Por seu lado, o PSD ainda não descartara a possibilidade de um acordo com o PTB, prosseguindo os entendimentos. Não obstante essa nova diretriz do partido, João Neves da Fontoura e Fausto de Freitas e Castro, como representantes gaúchos junto ao diretório nacional do PSD, continuaram insistindo na indicação do nome de Nereu Ramos. Segundo Maria Celina Soares d’Araújo, o diretório regional do PSD do Rio Grande do Sul, ao longo do debate sucessório, se manteve sempre em “postura crítica e independente” em relação às orientações ditadas pelo Catete, pelo que recebeu a designação de “ala autonomista”.

Ao ser assinado em março de 1950 o acordo entre Vargas e Ademar de Barros, a candidatura de Eduardo Gomes já era uma realidade, ao passo que o PSD ainda se mostrava indeciso. No início do mês seguinte, os jornais de Porto Alegre publicaram um telegrama de Carlos Cirilo Júnior, presidente interino do PSD, nomeado por Dutra coordenador das negociações visando à solução do problema sucessório, indicando o nome de João Neves da Fontoura para a presidência da República. Já nesse momento, dentro do PSD, uma ponderável corrente preparava o lançamento da candidatura do político cachoeirense. Segundo Hélio Silva, “esta candidatura... tida como de hostilidade ao chefe do governo, implicava duas conseqüências: união com elementos populistas e a possível entrega do estado [Rio Grande do Sul] a uma direção trabalhista como compensação ao apoio de Vargas”.

Em maio de 1950, a reunião do conselho nacional do PSD marcada para o dia 2 foi adiada pela ausência de Freitas e Castro, que viajara ao Rio Grande do Sul para consultas ao diretório local, que no momento se encontrava dividido em várias facções: a de João Neves da Fontoura, liderada por ele próprio e por Freitas e Castro, que defendia a candidatura de Nereu Ramos e a autonomia dos partidos, a de Gastão Englert, favorável a um acordo com o Catete, e a de Válter Jobim, que, dependendo do momento, flutuava entre as outras duas. No dia 7 de maio, o PSD gaúcho se reuniu, enquanto a direção nacional do partido continuava a aguardar seu representante.

Em meados do mês, o conselho nacional do PSD decidiu-se pela indicação do mineiro Cristiano Machado, para a qual ainda tentaria obter o apoio de Vargas. Em entrevista ao Correio da Manhã do dia 25, João Neves criticou a escolha, por ter tido a influência direta do Catete, que se opunha ao nome de Nereu Ramos, e afirmou que, de acordo com a reunião em que fora decidida a indicação, a candidatura de Cristiano só deveria ser oficializada após obter o apoio de Vargas. Essas afirmações deixaram a situação interna do país ainda mais instável, dando origem no Sul a um movimento contra Cristiano Machado e a favor de Nereu, liderado por João Neves, Batista Luzardo e Francisco Brochado da Rocha, entre outros.

No mês seguinte, João Neves da Fontoura e José Soares Maciel Filho, que até então se mostravam reticentes quanto à candidatura de Getúlio Vargas, decidiram encampá-la, de modo a impedir a vitória da UDN, perspectiva cada vez mais provável já que o PSD vinha-se enfraquecendo ao longo do processo de definição de seu candidato. Em 15 de junho, o político cachoeirense oficializou seu apoio a Vargas, no mesmo dia em que Ademar de Barros também aderia publicamente a essa candidatura. A partir de então, João Neves assumiu a coordenação da campanha.
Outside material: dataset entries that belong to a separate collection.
import Literature.Computability.AlgebraicComplexity.BurgisserBooleanPartsHolds
import Literature.Computability.AlgebraicComplexity.BurgisserFiniteFields
import Literature.Computability.Complexity.BitGraphPPoly
import Literature.Computability.Complexity.CountingProofs
import Literature.Computability.Complexity.StockmeyerEstimator
import HarnessLib

/-!
# `#P ⊆ FP/poly` and `PP ⊆ P/poly` from `VP_k = VNP_k` under GRH (Bürgisser 2000, Cor. 1.2(1), `#P/poly = FP/poly`)

Topic `Literature/Computability/AlgebraicComplexity`; proof-only companion of
`BurgisserBooleanParts.lean` (Boolean parts, (A2), (A3)), `BurgisserFiniteFields.lean` ((B2):
`#P ⊆ BP(VNP_k)`, proved) and `ValiantBooleanBridgeBurgisser*.lean` (the `P/NP/PH` collapse).
Bürgisser, *Cook's versus Valiant's hypothesis*, TCS 235 (2000), Cor. 1.2(1), p. 74: "We assume
(GRH). If Valiant's hypothesis were false over a field of characteristic zero, then we had
`NC³/poly = P/poly = NP/poly = PH/poly` **and `#P/poly = FP/poly`**." Printed proof (p. 79):
"Assume we had `VP_k = VNP_k`. For `char k = 0` we then obtain from Theorem 1.1 under (GRH) that
`#P/poly ⊆ BP(VNP_k) = BP(VP_k) ⊆ FNC³/poly ⊆ FP/poly ⊆ #P/poly`, thus we have equality everywhere."
The tree had drawn from this chain only the LANGUAGE consequences (`NP ⊆ P/poly`, the advice
collapses); this file proves its COUNTING form for the tree's `#P`
(`Literature.Computability.Complexity.SharpP`: `f x = #{y ∈ {0,1}^{p |x|} | ⟨x, y⟩ ∈ R}`, `R ∈ P`)
and the consequence for Gill's `PP`:

* `sharpP_isBooleanPart_VNP` — **`#P ⊆ BP(VNP_k)`** in the form of Def. 2.1 (`IsBooleanPart`, bit
  size `p(n) + 1`): the tree's (B2) `sharpP_booleanPart_VNP_holds` (§5 (A2), pp. 84–85, proved in
  `BurgisserFiniteFields.lean` by arithmetising the verifier's `B₂`-programs) plus the bound
  `f(x) ≤ 2^{p |x|}`.
* `sharpP_bitCircuits_of_VP_eq_VNP` — **`#P ⊆ FP/poly`** under GRH and `VP_k = VNP_k`,
  `char k = 0` (Cor. 1.2(1): `#P/poly = FP/poly`, uniform part): with `VP_k = VNP_k` the family is
  p-computable (`isVPFamily_of_VP_eq_VNP`, "`BP(VNP_k) = BP(VP_k)`"), and (A3) = Thm. 1.1(1),
  `BP(VP_k) ⊆ FP/poly` (`booleanPart_VP_cktSize_holds`, discharged in the tree from Thm. 4.5 and
  the effective prime ideal theorem under GRH), gives polynomial-size `B₂`-circuits for the bits
  of `f`, packaged as `BitCircuits f` (`bitCircuits_of_cktSize`, the padding constructor announced
  in the docstring of `BitCircuits`, `BitGraphPPoly.lean`).
* `PSharpP_subset_PPoly_of_VP_eq_VNP`, `PP_subset_PPoly_of_VP_eq_VNP`,
  `VP_ne_VNP_of_ERH_of_not_PP_subset_PPoly` — hence `P^{#P} ⊆ P/poly` (`P/poly` is closed under
  polynomial-time Turing reductions, `BitGraphPPoly.lean`) and, with `PP ⊆ P^{#P}`
  (`PP_subset_PSharpP_holds`; Arora–Barak 2009, §17.2.1), **`PP ⊆ P/poly`**; contrapositively
  GRH and `PP ⊄ P/poly` give `VP_k ≠ VNP_k` in characteristic zero — the Literature side of the
  strong-hypothesis bridge `GRH ∧ PP ⊄ P/poly ⟹ VP_ℂ ≠ VNP_ℂ`
  (`Summits/ValiantsHypothesis/StrongHypotheses.lean`).

No definitions, no named facts: theorems only (D-0026).

## References

* P. Bürgisser, *Cook's versus Valiant's hypothesis*, Theoret. Comput. Sci. 235 (2000) 71–88:
  Thm. 1.1(1) (p. 73), Cor. 1.2(1) (p. 74) and its proof (p. 79), Def. 2.1 (p. 75), §5 (A2)
  (pp. 84–85), (A3) (pp. 85–86). [Burgisser2000TCS]
* P. Bürgisser, *Completeness and Reduction in Algebraic Complexity Theory*, Springer 2000,
  Thm. 4.5 and Cor. 4.6(1) (book version). [Burgisser2000]
* S. Arora, B. Barak, *Computational Complexity: A Modern Approach*, CUP 2009, Def. 6.5, Rem. 6.4,
  §17.2.1 (`PP ⊆ P^{#P}`). [AroraBarak2009]
-/

noncomputable section

open MvPolynomial Literature.Computability.Complexity Literature.Computability.Complexity.Classes
  _root_.Computability

namespace Literature.Computability.AlgebraicComplexity

universe u

/-! ### `#P ⊆ BP(VNP_k)` in the form of Def. 2.1 -/

/-- **`#P ⊆ BP(VNP_k)`** (Bürgisser 2000 TCS, §5 (A2), pp. 84–85, the uniform part of the inclusion
`#P/poly ⊆ BP(VNP_k)` of Thm. 1.1(1)), in the form of Def. 2.1 (p. 75): for every `f ∈ #P` there is
a p-definable family `(F_n)`, `F_n ∈ k[X_1, …, X_n]`, of which the length-`n` restrictions
`x ↦ f(x)`, `x ∈ {0,1}ⁿ`, form a Boolean part of bit size `t(n) = p(n) + 1`, `p` the certificate
bound of `f` (`f(x) ≤ 2^{p |x|}`, `Stockmeyer.countWitnesses_le_two_pow`). The family is the tree's
(B2) `sharpP_booleanPart_VNP_holds` (`BurgisserFiniteFields.lean`: the Boolean sum of the gate
arithmetisation of the verifier's `B₂`-program at certificate length `p(n)`; the printed proof
arithmetises the clauses of Cook's 3-CNF instead). In positive characteristic the identity reads
`f(x) mod p` (the cast). [cite: Burgisser2000TCS, §5 (A2) pp. 84–85 and Def. 2.1 p. 75] -/
theorem sharpP_isBooleanPart_VNP (k : Type u) [Field k] {f : List Bool → ℕ} (hf : f ∈ SharpP) :
    ∃ (F : ∀ n, MvPolynomial (Fin n) k) (t : ℕ → ℕ),
      IsVNPFamily F ∧ IsBooleanPart k F (fun _ x => f (List.ofFn x)) t := by
  obtain ⟨F, hVNP, hF⟩ := sharpP_booleanPart_VNP_holds k f hf
  obtain ⟨R, -, p, hfR⟩ := hf
  refine ⟨F, fun n => p.eval n + 1, hVNP, ?_, fun n x => ?_, fun n x => hF n x⟩
  · exact IsPBounded.add_holds ((isPBounded_iff_exists_polynomial_holds _).2 ⟨p, fun n => le_rfl⟩)
      (IsPBounded.const 1)
  · -- `f x ≤ 2^{p |x|} < 2^{p |x| + 1}`
    show f (List.ofFn x) < 2 ^ (p.eval n + 1)
    rw [hfR, List.length_ofFn]
    exact (Stockmeyer.countWitnesses_le_two_pow R _ _).trans_lt
      (Nat.pow_lt_pow_right (by norm_num) (by omega))

/-! ### `#P ⊆ FP/poly`, `P^{#P} ⊆ P/poly` and `PP ⊆ P/poly` from `VP_k = VNP_k` under GRH -/

/-- **Padding constructor for `BitCircuits`**: circuits for the `t(m)` low bits of `f` at every
input length `m`, with `f < 2^{t(m)}` there and `f x < 2^{K |x|}` for a polynomial `K`, give
`BitCircuits f` with exactly `K(m)` outputs — the missing high bits are the constant `0` (one
extra gate). This is the re-indexing constructor announced in the docstring of `BitCircuits`
(`BitGraphPPoly.lean`; Arora–Barak 2009, Rem. 6.4: unused outputs / constant wires are free up to
`O(1)` gates). [cite: AroraBarak2009, Rem. 6.4] -/
theorem bitCircuits_of_cktSize {f : List Bool → ℕ} (K s : Polynomial ℕ) (t : ℕ → ℕ)
    (hlt : ∀ x : List Bool, f x < 2 ^ K.eval x.length)
    (ht : ∀ (m : ℕ) (x : Fin m → Bool), f (List.ofFn x) < 2 ^ t m)
    (hck : ∀ m : ℕ, CktSize B2 (fun (x : Fin m → Bool) (i : Fin (t m)) => (f (List.ofFn x)).testBit i)
      (s.eval m)) :
    Nonempty (BitCircuits f) := by
  refine ⟨{ K := K, s := s + 1, lt := hlt, ckt := fun m => ?_ }⟩
  have h := ((hck m).pair (cktSize_const (Fin m) false)).outMap
    fun i : Fin (K.eval m) => if hi : i.val < t m then Sum.inl ⟨i.val, hi⟩ else Sum.inr ()
  refine (h.congr fun x i => ?_).of_le (le_of_eq (by simp))
  by_cases hi : i.val < t m
  · simp [hi]
  · simp only [hi, dif_neg, not_false_eq_true, Sum.elim_inr]
    exact (Nat.testBit_eq_false_of_lt ((ht m x).trans_le
      (Nat.pow_le_pow_right (by norm_num) (not_lt.1 hi)))).symm

/-- **`#P ⊆ FP/poly` from `VP_k = VNP_k` under GRH, `char k = 0`** (Bürgisser 2000 TCS,
Cor. 1.2(1), p. 74: "`#P/poly = FP/poly`", uniform part; proof p. 79:
"`#P/poly ⊆ BP(VNP_k) = BP(VP_k) ⊆ FNC³/poly ⊆ FP/poly`"): every `#P` function has polynomial-size
`B₂`-circuits for its bits. Proof: `sharpP_isBooleanPart_VNP` (`#P ⊆ BP(VNP_k)`), `VP_k = VNP_k`
(`isVPFamily_of_VP_eq_VNP`), and (A3) = Thm. 1.1(1), `BP(VP_k) ⊆ FP/poly` under GRH in
characteristic zero (`booleanPart_VP_cktSize_holds`, discharged in the tree; book Thm. 4.5).
[cite: Burgisser2000TCS, Cor. 1.2(1) p. 74 and its proof p. 79] [cite: Burgisser2000, Thm. 4.5 and Cor. 4.6(1)] -/
theorem sharpP_bitCircuits_of_VP_eq_VNP (k : Type u) [Field k] [CharZero k]
    (hGRH : Literature.NumberTheory.LFunctions.ExtendedRiemannHypothesis) (h : VP k = VNP k)
    {f : List Bool → ℕ} (hf : f ∈ SharpP) : Nonempty (BitCircuits f) := by
  obtain ⟨F, t, hVNP, hBP⟩ := sharpP_isBooleanPart_VNP k hf
  obtain ⟨q, hq⟩ := booleanPart_VP_cktSize_holds k hGRH F (fun _ x => f (List.ofFn x)) t
    (isVPFamily_of_VP_eq_VNP h hVNP) hBP
  obtain ⟨R, -, p, hfR⟩ := hf
  refine bitCircuits_of_cktSize (p + 1) q t (fun x => ?_) (fun m x => hBP.lt m x) hq
  rw [hfR, Polynomial.eval_add, Polynomial.eval_one]
  exact (Stockmeyer.countWitnesses_le_two_pow R _ _).trans_lt
    (Nat.pow_lt_pow_right (by norm_num) (by omega))

/-- Hence **`P^{#P} ⊆ P/poly` from `VP_k = VNP_k` under GRH, `char k = 0`**: the bit graph of every
`#P` function is in `P/poly`, which is closed under polynomial-time Turing reductions
(`BitCircuits.PRel_ofFun_subset_PPoly_of_bitCircuits`). [cite: Burgisser2000TCS, Cor. 1.2(1) p. 74] -/
theorem PSharpP_subset_PPoly_of_VP_eq_VNP (k : Type u) [Field k] [CharZero k]
    (hGRH : Literature.NumberTheory.LFunctions.ExtendedRiemannHypothesis) (h : VP k = VNP k) :
    PSharpP ⊆ PPoly := by
  intro L hL
  obtain ⟨f, hf, hLf⟩ := Set.mem_iUnion₂.1 hL
  obtain ⟨B⟩ := sharpP_bitCircuits_of_VP_eq_VNP k hGRH h hf
  exact B.PRel_ofFun_subset_PPoly_of_bitCircuits hLf

/-- **`PP ⊆ P/poly` from `VP_k = VNP_k` under GRH, `char k = 0`** (the Boolean consequence of
Bürgisser 2000 TCS, Cor. 1.2(1), `#P/poly = FP/poly`: a `PP` language is the threshold of a `#P`
count, `PP ⊆ P^{#P}`, Arora–Barak 2009 §17.2.1, tree `PP_subset_PSharpP_holds`; and
`P^{#P} ⊆ P/poly`, `PSharpP_subset_PPoly_of_VP_eq_VNP`).
[cite: Burgisser2000TCS, Cor. 1.2(1) p. 74] [cite: AroraBarak2009, §17.2.1] -/
theorem PP_subset_PPoly_of_VP_eq_VNP (k : Type u) [Field k] [CharZero k]
    (hGRH : Literature.NumberTheory.LFunctions.ExtendedRiemannHypothesis) (h : VP k = VNP k) :
    PP ⊆ PPoly :=
  fun _L hL => PSharpP_subset_PPoly_of_VP_eq_VNP k hGRH h (PP_subset_PSharpP_holds hL)

/-- **GRH ∧ `PP ⊄ P/poly` ⟹ `VP_k ≠ VNP_k`** for every field `k` of characteristic zero
(contrapositive of `PP_subset_PPoly_of_VP_eq_VNP`; Bürgisser 2000 TCS, Cor. 1.2(1): Valiant's
hypothesis fails in characteristic zero only if, under GRH, `#P/poly = FP/poly`).
[cite: Burgisser2000TCS, Cor. 1.2(1) p. 74] -/
theorem VP_ne_VNP_of_ERH_of_not_PP_subset_PPoly (k : Type u) [Field k] [CharZero k]
    (hGRH : Literature.NumberTheory.LFunctions.ExtendedRiemannHypothesis) (hPP : ¬ (PP ⊆ PPoly)) :
    VP k ≠ VNP k :=
  fun h => hPP (PP_subset_PPoly_of_VP_eq_VNP k hGRH h)

end Literature.Computability.AlgebraicComplexity

end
No início de agosto, quando mal se iniciava sua campanha, Vargas enviou vários emissários — entre os quais João Neves — a Góis Monteiro, na época senador do PSD por Alagoas, para saber qual seria a reação militar à sua candidatura. Desses encontros, resultou a garantia de que as forças armadas não se oporiam a ela, desde que o candidato respeitasse a Constituição e os militares. As negociações com Góis tornaram-se em determinado momento tão freqüentes, que chegou-se a cogitar em sua indicação para a vice-presidência da chapa. João Neves, contudo, se colocou contra a candidatura de Góis, por não considerá-la uma boa tática: no seu entender, a indicação do militar desagradaria tanto à opinião pública em geral quanto aos adversários de Vargas dentro das forças armadas, em especial no Exército.
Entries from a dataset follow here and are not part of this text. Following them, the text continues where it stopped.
import Literature.MathematicalPhysics.QuantumFieldTheory.Balaban1983to89.Node00.OpsYNablaBridge
import Literature.MathematicalPhysics.QuantumFieldTheory.Balaban1983to89.Node00.OpsYBondCoords
import Literature.MathematicalPhysics.QuantumFieldTheory.Balaban1983to89.B9Eq376POneLetters

/-!
# Balaban [B9], (3.3) p. 390 and (3.8) p. 392 — NODE 00's covariant gradient `D_U` and divergence `D*_U` ARE r06's letters `gradLin` ∕ `divLin` IN BOND
# COORDINATES: `bondFunCoordsY_gradY`, `divY_bondFunCoordsY_symm` (DESIGN POINT 2a of the pub-ymgap N06 G-side plan — the first brick of the
# identification of NODE 00's `Δ_a(U)` with r06's concrete `deltaA` word)

T. Bałaban, *Propagators for lattice gauge theories in a background field*, Commun. Math. Phys. **99** (1985) 389–434
[`Balaban1985BackgroundPropagators`, "B9"].

statement-level skeleton of published theorems with citation tags; proofs where landed; nothing here is a claim about the
Yang–Mills mass gap

THE PRINTED LOCI.  (3.3) p. 390: *«(D_U λ)(⟨x, x′⟩) = η⁻¹(R(U(x, x′))λ(x′) − λ(x))»*; (3.8) p. 392: *«(D*A)(x) = Σ_μ η⁻¹(R(U(x, x−ηe_μ))A(x−ηe_μ, x) −
A(x, x+ηe_μ))»*.

WHY THIS FILE (pub-ymgap N06 row 13, G side, seat dag-n06-c gen 13; G-SIDE-PLAN v2, Route L, file L-2).  The letters route to the Hölder ∕ `L²` members of
`G(U′U)` (r06's `thm34_G_…_uniform_blk` engines through the V4 frames `B9SectBGFrameV4`) needs NODE 00's `Δ_a(V) = Δ(V) + D_V R(V) D*_V + Q*(V)aQ(V)`
(`Node00.deltaAY`) identified with r06's concrete word `deltaA (conj b (lapDDLetter …)) (conj b (dPrimeLetter …)) (conjHom b (gradLin …) ∘ (1 − …) ∘
conjHom b (divLin …)) …` on the real bond carrier.  THIS FILE does the two FIRST-ORDER letters, exactly and for EVERY configuration `U` and EVERY algebra
`𝔸`: in the bond coordinates of node00-def-Y's `Node00/OpsYBondCoords` (`bondFunCoordsY : (FBondY → 𝔸) ≃ (Fin (d+1) × SiteY → 𝔸)`, `b ↦ (b.dir, boxEquiv
b.src)`), NODE 00's `gradY U` IS r06's `gradLin (shiftY) c_f (UboxY U)` (`B9Eq376POneLetters.gradLin`, with `covD` of `B9Eq39Adjoint`) and NODE 00's `divY U`
IS r06's `divLin (shiftY) c_f (UboxY U)` — same constant `c_f = i.cf` on both sides (r06's frames instantiate the constant at `((geo i).eta : ℂ)⁻¹ = |c_f|`;
the sign of `c_f` is the instance's bookkeeping, not this file's).  Proofs: def-Y's pointwise letters `Node00.OpsYNablaBridge.gradY_apply_eq_cdS` ∕
`divY_apply_eq_sum_cdsS` (`cdS`, `cdsS` ARE `covD`, `covDstar` at `T := shiftY`, `V := UboxY U`, by `rfl`).

HONEST SCOPE.  Two exact finite-dimensional operator identities between DEFINED objects of two cell lineages; no estimate; nothing of [B9] asserted;
count-neutral; N06 NOT discharged; nothing continuum ∕ OS ∕ mass-gap ∕ Clay.  No `sorry`, no `axiom`, no `def`, no `instance`.  `--supports
stmt-QuantumFields-27364`.

RELATED IN THE TREE, NOT DUPLICATED: `Node00.OpsYNablaBridge` (def-Y: `gradY`∕`divY` versus def-Y's OWN site letters `cdS`∕`cdsS` — USED), `Node00.OpsYBondCoords`
(the coordinates — USED), `B9Eq376POneLetters` (r06's letters — USED), `B9Eq360DeltaPrimeAY` (the `G′`-side twin: NODE 00's site Laplacian versus r06's (3.23)).
-/

noncomputable section

namespace Literature.MathematicalPhysics.QuantumFieldTheory.Balaban1983to89.B9SectBGWordGradDivY

open Literature.MathematicalPhysics.QuantumFieldTheory.Balaban1983to89
open Literature.MathematicalPhysics.QuantumFieldTheory.Balaban1983to89.B6KLevelCensusIndexV1 (KIdx)
open Literature.MathematicalPhysics.QuantumFieldTheory.Balaban1983to89.B9Eq39Adjoint (R covD covDstar)
open Literature.MathematicalPhysics.QuantumFieldTheory.Balaban1983to89.B9Eq376POneLetters (gradLin divLin gradLin_apply divLin_apply)
open Literature.MathematicalPhysics.QuantumFieldTheory.Balaban1983to89.Node00 (SiteY FBondY CfgY UboxY shiftY gradY divY cdS cdsS bondCoordsY bondFunCoordsY
  bondFunCoordsY_apply bondFunCoordsY_symm_apply bondCoordsY_symm_mk bondCoordsY_apply bondFunCoordsY_apply_bondCoordsY)
open Literature.MathematicalPhysics.QuantumFieldTheory.Balaban1983to89.Node00.OpsYNablaBridge (chartY chartY_eq cdS_apply cdsS_apply
  gradY_apply_eq_cdS divY_apply_eq_sum_cdsS bondCompY bondCompY_apply)

variable {𝔸 : Type} [NormedRing 𝔸] [NormedAlgebra ℂ 𝔸] [CompleteSpace 𝔸]
variable {d ℓ : ℕ} {hd : 1 ≤ d + 1} {hL : Odd (ℓ + 1) ∧ 1 < ℓ + 1} {b₀ b₁ : ℝ}
variable (i : KIdx d ℓ hd hL b₀ b₁)

/-- def-Y's site derivative `cdS` IS r06's `covD` at the box shifts and the charted background (`rfl`). [cite: Balaban1985BackgroundPropagators, (3.3) p.390, bookkeeping] -/
theorem cdS_eq_covD (U : CfgY 𝔸 i) (μ : Fin (d + 1)) (Φ : SiteY i → 𝔸) (z : SiteY i) :
    cdS i U μ Φ z = covD (shiftY i) (UboxY i U) μ Φ z := rfl

/-- def-Y's adjoint site derivative `cdsS` IS r06's `covDstar` at the box shifts and the charted background (`rfl`). [cite: Balaban1985BackgroundPropagators, (3.8) p.392, bookkeeping] -/
theorem cdsS_eq_covDstar (U : CfgY 𝔸 i) (μ : Fin (d + 1)) (Φ : SiteY i → 𝔸) (z : SiteY i) :
    cdsS i U μ Φ z = covDstar (shiftY i) (UboxY i U) μ Φ z := rfl

/-- ★ **(3.3) — NODE 00's `D_U` IS r06's `gradLin` IN BOND COORDINATES**: for every `U`, `λ`: `bondFunCoordsY (gradY U λ) = gradLin (shiftY) c_f (UboxY U) λ`,
i.e. `(D_Uλ)(⟨chart⁻¹z, μ⟩) = c_f·(R(U_μ(z))λ(z + e_μ) − λ(z))`. [cite: Balaban1985BackgroundPropagators, (3.3) p.390] -/
theorem bondFunCoordsY_gradY (U : CfgY 𝔸 i) (Φ : SiteY i → 𝔸) :
    bondFunCoordsY i (gradY i U Φ) = gradLin (shiftY i) ((i.cf : ℝ) : ℂ) (UboxY i U) Φ := by
  funext p
  obtain ⟨μ, z⟩ := p
  rw [bondFunCoordsY_apply, gradLin_apply, gradY_apply_eq_cdS, bondCoordsY_symm_mk]
  show ((i.cf : ℝ) : ℂ) • cdS i U μ Φ (chartY i ((chartY i).symm z)) = _
  rw [Equiv.apply_symm_apply]
  rfl

/-- the same at a bond: `(D_Uλ)(b) = (gradLin (shiftY) c_f (UboxY U) λ)(b.dir, chart b.src)`. [cite: Balaban1985BackgroundPropagators, (3.3) p.390] -/
theorem gradY_apply_eq_gradLin (U : CfgY 𝔸 i) (Φ : SiteY i → 𝔸) (b : FBondY i) :
    gradY i U Φ b = gradLin (shiftY i) ((i.cf : ℝ) : ℂ) (UboxY i U) Φ (bondCoordsY i b) := by
  rw [← bondFunCoordsY_gradY, bondFunCoordsY_apply_bondCoordsY]

/-- ★ **(3.8) — NODE 00's `D*_U` IS r06's `divLin` IN BOND COORDINATES**: for every `U` and every bond function in coordinates `F`:
`divY U (bondFunCoordsY⁻¹ F) = divLin (shiftY) c_f (UboxY U) F`, i.e. `(D*_UA)(z) = c_f·Σ_μ (R(U_μ(z−e_μ))⁻¹A_μ(z−e_μ) − A_μ(z))`.
[cite: Balaban1985BackgroundPropagators, (3.8) p.392] -/
theorem divY_bondFunCoordsY_symm (U : CfgY 𝔸 i) (F : Fin (d + 1) × SiteY i → 𝔸) :
    divY i U ((bondFunCoordsY i).symm F) = divLin (shiftY i) ((i.cf : ℝ) : ℂ) (UboxY i U) F := by
  funext z
  rw [divY_apply_eq_sum_cdsS, divLin_apply]
  refine congrArg _ (Finset.sum_congr rfl fun μ _ => ?_)
  have hcomp : bondCompY i μ ((bondFunCoordsY i).symm F) = fun w => F (μ, w) := by
    funext w
    rw [bondCompY_apply, bondFunCoordsY_symm_apply, bondCoordsY_apply]
    show F (μ, chartY i ((chartY i).symm w)) = F (μ, w)
    rw [Equiv.apply_symm_apply]
  rw [hcomp]
  rfl

/-- the same for a bond function `A`: `(D*_UA)(z) = (divLin (shiftY) c_f (UboxY U) (bondFunCoordsY A))(z)`. [cite: Balaban1985BackgroundPropagators, (3.8) p.392] -/
theorem divY_apply_eq_divLin (U : CfgY 𝔸 i) (A : FBondY i → 𝔸) (z : SiteY i) :
    divY i U A z = divLin (shiftY i) ((i.cf : ℝ) : ℂ) (UboxY i U) (bondFunCoordsY i A) z := by
  rw [← divY_bondFunCoordsY_symm, LinearEquiv.symm_apply_apply]

end Literature.MathematicalPhysics.QuantumFieldTheory.Balaban1983to89.B9SectBGWordGradDivY

end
Às vésperas do encerramento do prazo para o registro das candidaturas, o PTB desistiu de apresentar candidato próprio para a vice-presidência da chapa de Vargas, decidindo apoiar a indicação de João Café Filho, do PSP. Realizado o pleito no dia 3 de outubro de 1950, Getúlio Vargas foi declarado eleito, com 3.849.040 votos, contra 2.342.384 recebidos por Eduardo Gomes e os 1.697.193 de Cristiano Machado. Para a vice-presidência, foi eleito Café Filho. O refluxo do setor getulista do PSD (incluindo-se aí João Neves) em relação à candidatura de Cristiano Machado e a transferência de seus votos para Vargas configurou um processo de esvaziamento eleitoral que ficou conhecido no jargão político como “cristianização”.

 

No Ministério das Relações Exteriores do segundo governo Vargas

Iniciadas logo após a divulgação dos resultados eleitorais, as articulações para a escolha do ministério de Vargas foram apressadas no tocante à pasta das Relações Exteriores, já que no primeiro ano do governo seria formada a Comissão Mista Brasil-Estados Unidos e realizada a IV Reunião de Consulta dos Chanceleres Americanos, através das quais o Brasil teria a oportunidade de negociar seus interesses junto aos EUA. Convidado a chefiar o Itamarati e a formular a política externa a ser adotada, João Neves da Fontoura desde o final de 1950 entrou em entendimentos com Dutra e seu ministro do Exterior Raul Fernandes, entre outras autoridades competentes em questões de política externa, de modo a delinear os pontos que interessariam ao governo brasileiro defender nos encontros previstos. Já em dezembro, João Neves se reuniu com o embaixador norte-americano, Herschell Johnson, para discutir os termos da cooperação entre os dois países e abordar a questão referente às nações produtoras de minérios estratégicos. Em janeiro de 1951, com a delegação brasileira já definida, foram intensificados os trabalhos visando a estabelecer os pontos que seriam defendidos na IV Reunião dos Chanceleres.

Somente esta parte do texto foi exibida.